A long‐term no‐tillage system can increase enzymatic activity and maintain bacterial richness in paddy fields

Abstract Soil management systems cause many changes in the microenvironment that directly affect activity and diversity of microorganisms. In lowlands, there is a gap in relation to the adoption of no‐tillage (zero‐tillage) and the impact it has on soil under cultivation of irrigated rice. This study, an in‐field experiment, evaluated the microbial enzymatic activity and diversity in an Entisol cultivated with rice under different managements for 22 years. The experiment started in the 1994/95 growing season, and the treatments were no‐tillage, conventional, and pregerminated management systems. After 22 years, the data obtained on most of the evaluation dates indicated that no‐tillage increased microbial biomass carbon (+45%), microbial biomass nitrogen (+54%), and basal respiration (+54%). No‐tillage compared to management under soil tillage (pregerminated and conventional tillage) increased the activity of β‐glucosidase (+43%), acid phosphatase (+68%), diacetate fluorescein (+34%), and urease (+96%). The enzyme activity was correlated with the soil organic carbon content and particulate fraction.
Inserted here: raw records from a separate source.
import Summits.CriticalPhenomena.CardyFormulaZ2.Theorems.CardyIKTransportIKMixedBoxCrossingQuenchedMixtureDefs

/-!
# Stub `stub_quenchedLogSupermodular` (line `defect-closure-exploration` v7 / ALT line `quenched-chain-fkg`,
# crux `IKMixedBoxCrossing`, stmt-CriticalPhenomena-5911) — layer (L) of the quenched-mixture programme

Support file (`--supports stmt-CriticalPhenomena-5911`): every quenched weight `quenchedW D Λ v` of an admissible
environment `(D, v)` (`v ∈ patterns D`) is LOG-SUPERMODULAR on the black sets,
`quenchedW a * quenchedW b ≤ quenchedW (a ∩ b) * quenchedW (a ∪ b)` (`QuenchedLogSupermodular`, registered signature
`stub_quenchedLogSupermodular`; exported as `quenchedLogSupermodular` for the sibling FKG step `stub_quenchedHarris`).

Proof.
* If `a ⊄ Λ` or `b ⊄ Λ` the left side vanishes (`quenchedW_eq_zero_of_not_subset`) and the right side is nonnegative:
  each chain weight `chainW |V_K| K (v K) ·` is nonnegative because the local code `V_K = localCode D K` has at least
  two words, `∅` (the all-white colouring has no odd face) and the pattern `v K ≠ ∅` (`two_le_card_localCode`).
* If `a, b ⊆ Λ` then so are `a ∩ b`, `a ∪ b`; the free factors `2^{-|free|}` agree on both sides, the products over
  the components split factorwise (`Finset.prod_mul_distrib`, `Finset.prod_le_prod` with nonnegative factors), and
  for ONE component the weight `τ ↦ chainW V K w τ` is supported on the chain `∅ ⊆ w ⊆ K` (`w = v K ⊆ K` since local
  codewords are subsets of `K`): if `a ∩ K` or `b ∩ K` is off the chain the left side is `0 ≤` right side, and two
  sets on the chain are comparable, so `{x ∩ y, x ∪ y} = {x, y}` and both sides agree (`chainW_mul_le`).
-/

namespace Summit.CriticalPhenomena.CardyFormulaZ2.Cruxes.IKMixedBoxCrossing.QuenchedChainFKG

open Finset
open Literature.Probability.LatticeModels

/-! ## §1 The local code has at least two words -/

/-- The empty (all-white) local colouring is a local codeword: the all-white colouring has no odd face. -/
private theorem empty_mem_localCode (D K : Finset (Site 2)) : ∅ ∈ localCode D K := by
  rw [localCode, Finset.mem_filter]
  refine ⟨Finset.empty_mem_powerset _, fun g _ _ => ?_⟩
  have h : (fun x : Site 2 => decide (x ∈ (∅ : Finset (Site 2)))) = fun _ => false := by
    funext x
    simp
  rw [h]
  exact not_isOddFace_white g

/-- Unfolding membership in `patterns D`: on a component, an admissible pattern is a nonempty, non-full local codeword. -/
private theorem mem_localCode_of_mem_patterns {D : Finset (Site 2)} {v : Finset (Site 2) → Finset (Site 2)}
    (hv : v ∈ patterns D) {K : Finset (Site 2)} (hK : K ∈ comps D) :
    v K ∈ localCode D K ∧ v K ≠ ∅ ∧ v K ≠ K := by
  classical
  rw [patterns, Finset.mem_image] at hv
  obtain ⟨f, hf, rfl⟩ := hv
  rw [Finset.mem_pi] at hf
  have h := hf K hK
  rw [Finset.mem_erase, Finset.mem_erase] at h
  show (if h : K ∈ comps D then f K h else ∅) ∈ localCode D K ∧ (if h : K ∈ comps D then f K h else ∅) ≠ ∅ ∧
    (if h : K ∈ comps D then f K h else ∅) ≠ K
  rw [dif_pos hK]
  exact ⟨h.2.2, h.2.1, h.1⟩

/-- Local codewords are subsets of the component cell set. -/
private theorem subset_of_mem_localCode {D K τ : Finset (Site 2)} (h : τ ∈ localCode D K) : τ ⊆ K := by
  rw [localCode, Finset.mem_filter, Finset.mem_powerset] at h
  exact h.1

/-- For an admissible pattern, every component's local code has at least the two words `∅` and `v K`. -/
private theorem two_le_card_localCode {D : Finset (Site 2)} {v : Finset (Site 2) → Finset (Site 2)}
    (hv : v ∈ patterns D) {K : Finset (Site 2)} (hK : K ∈ comps D) : 2 ≤ (localCode D K).card := by
  obtain ⟨hvK, hne, -⟩ := mem_localCode_of_mem_patterns hv hK
  have hsub : ({∅, v K} : Finset (Finset (Site 2))) ⊆ localCode D K := by
    rw [Finset.insert_subset_iff, Finset.singleton_subset_iff]
    exact ⟨empty_mem_localCode D K, hvK⟩
  calc 2 = ({∅, v K} : Finset (Finset (Site 2))).card := (Finset.card_pair hne.symm).symm
    _ ≤ (localCode D K).card := Finset.card_le_card hsub

/-- Hence every quenched weight of an admissible environment is nonnegative. -/
private theorem quenchedW_nonneg {D : Finset (Site 2)} (Λ : Finset (Site 2)) {v : Finset (Site 2) → Finset (Site 2)}
    (hv : v ∈ patterns D) (s : Finset (Site 2)) : 0 ≤ quenchedW D Λ v s := by
  unfold quenchedW
  split_ifs
  · exact mul_nonneg (by positivity)
      (Finset.prod_nonneg fun K hK => chainW_nonneg (two_le_card_localCode hv hK) _ _ _)
  · exact le_rfl

/-- The quenched weight of a black set inside `Λ`, unfolded. -/
private theorem quenchedW_of_subset (D : Finset (Site 2)) {Λ : Finset (Site 2)} (v : Finset (Site 2) → Finset (Site 2))
    {s : Finset (Site 2)} (hs : s ⊆ Λ) :
    quenchedW D Λ v s = ((1 : ℝ) / 2) ^ (freeCells D Λ).card * ∏ K ∈ comps D, chainW (localCode D K).card K (v K) (s ∩ K) := by
  rw [quenchedW, if_pos hs]

/-! ## §2 One component: the chain weight is log-supermodular -/

/-- Two sets on the chain `{∅, w, K}` (`w ⊆ K`) are comparable. -/
private theorem chain_comparable {K w x y : Finset (Site 2)} (hw : w ⊆ K) (hx : x = ∅ ∨ x = K ∨ x = w)
    (hy : y = ∅ ∨ y = K ∨ y = w) : x ⊆ y ∨ y ⊆ x := by
  rcases hx with rfl | rfl | rfl
  · exact Or.inl (Finset.empty_subset _)
  · rcases hy with rfl | rfl | rfl
    · exact Or.inr (Finset.empty_subset _)
    · exact Or.inl subset_rfl
    · exact Or.inr hw
  · rcases hy with rfl | rfl | rfl
    · exact Or.inr (Finset.empty_subset _)
    · exact Or.inl hw
    · exact Or.inl subset_rfl

/-- **One-component log-supermodularity**: a weight supported on a chain of sets (here the three-point chain weight
`chainW V K w`, `w ⊆ K`, `2 ≤ V`) satisfies the FKG lattice condition. -/
private theorem chainW_mul_le {V : ℕ} (hV : 2 ≤ V) {K w : Finset (Site 2)} (hw : w ⊆ K) (x y : Finset (Site 2)) :
    chainW V K w x * chainW V K w y ≤ chainW V K w (x ∩ y) * chainW V K w (x ∪ y) := by
  by_cases hx : x = ∅ ∨ x = K ∨ x = w
  · by_cases hy : y = ∅ ∨ y = K ∨ y = w
    · rcases chain_comparable hw hx hy with h | h
      · rw [Finset.inter_eq_left.2 h, Finset.union_eq_right.2 h]
      · rw [Finset.inter_eq_right.2 h, Finset.union_eq_left.2 h, mul_comm]
    · rw [chainW_eq_zero (fun h => hy (Or.inl h)) (fun h => hy (Or.inr (Or.inl h)))
        (fun h => hy (Or.inr (Or.inr h))), mul_zero]
      exact mul_nonneg (chainW_nonneg hV _ _ _) (chainW_nonneg hV _ _ _)
  · rw [chainW_eq_zero (fun h => hx (Or.inl h)) (fun h => hx (Or.inr (Or.inl h)))
      (fun h => hx (Or.inr (Or.inr h))), zero_mul]
    exact mul_nonneg (chainW_nonneg hV _ _ _) (chainW_nonneg hV _ _ _)

/-- Rescaling both sides of an inequality of products by the same nonnegative constant twice. -/
private theorem const_mul_mul_le {c x y z w : ℝ} (hc : 0 ≤ c) (h : x * y ≤ z * w) : c * x * (c * y) ≤ c * z * (c * w) := by
  calc c * x * (c * y) = c * c * (x * y) := by ring
    _ ≤ c * c * (z * w) := mul_le_mul_of_nonneg_left h (mul_nonneg hc hc)
    _ = c * z * (c * w) := by ring

/-! ## §3 The registered stub -/

/-- **(L) Log-supermodularity of the quenched weights** (registered stub `stub_quenchedLogSupermodular` of line
`defect-closure-exploration` v7 / `quenched-chain-fkg`): for `D ⊆ innerVertices Λ`, `v ∈ patterns D` and all black
sets `a, b`, `quenchedW D Λ v a * quenchedW D Λ v b ≤ quenchedW D Λ v (a ∩ b) * quenchedW D Λ v (a ∪ b)`. -/
theorem stub_quenchedLogSupermodular : QuenchedLogSupermodular := by
  intro D Λ _ v hv a b
  by_cases ha : a ⊆ Λ
  swap
  · rw [quenchedW_eq_zero_of_not_subset v ha, zero_mul]
    exact mul_nonneg (quenchedW_nonneg Λ hv _) (quenchedW_nonneg Λ hv _)
  by_cases hb : b ⊆ Λ
  swap
  · rw [quenchedW_eq_zero_of_not_subset v hb, mul_zero]
    exact mul_nonneg (quenchedW_nonneg Λ hv _) (quenchedW_nonneg Λ hv _)
  have hab : a ∩ b ⊆ Λ := Finset.inter_subset_left.trans ha
  have hab' : a ∪ b ⊆ Λ := Finset.union_subset ha hb
  rw [quenchedW_of_subset D v ha, quenchedW_of_subset D v hb, quenchedW_of_subset D v hab,
    quenchedW_of_subset D v hab']
  have key :
      (∏ K ∈ comps D, chainW (localCode D K).card K (v K) (a ∩ K)) *
          ∏ K ∈ comps D, chainW (localCode D K).card K (v K) (b ∩ K) ≤
        (∏ K ∈ comps D, chainW (localCode D K).card K (v K) (a ∩ b ∩ K)) *
          ∏ K ∈ comps D, chainW (localCode D K).card K (v K) ((a ∪ b) ∩ K) := by
    rw [← Finset.prod_mul_distrib, ← Finset.prod_mul_distrib]
    refine Finset.prod_le_prod (fun K hK => ?_) (fun K hK => ?_)
    · exact mul_nonneg (chainW_nonneg (two_le_card_localCode hv hK) _ _ _)
        (chainW_nonneg (two_le_card_localCode hv hK) _ _ _)
    · rw [Finset.inter_inter_distrib_right a b K, Finset.union_inter_distrib_right a b K]
      exact chainW_mul_le (two_le_card_localCode hv hK)
        (subset_of_mem_localCode (mem_localCode_of_mem_patterns hv hK).1) _ _
  exact const_mul_mul_le (by positivity) key

/-- **(L)**, exported under its vocabulary name for the sibling files (alias of `stub_quenchedLogSupermodular`). -/
theorem quenchedLogSupermodular : QuenchedLogSupermodular := stub_quenchedLogSupermodular

end Summit.CriticalPhenomena.CardyFormulaZ2.Cruxes.IKMixedBoxCrossing.QuenchedChainFKG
Despite the relatively high enzyme activity with no‐tillage, bacterial richness was maintained in this soil management system. The Proteobacteria phylum has a greater abundance in the NT (43.2%) in relation to the CT (32.3%). Bacteroidetes phylum has a lower abundance in the NT (10.0%) in relation to the CT (15.2%). The Verrucomicrobia phylum has a greater abundance in NT (8.9%) in relation to CT (4.9%). The results suggest that no‐tillage is an important management tool in the recovery of irrigated rice areas whose soil has undergone microbiological degradation.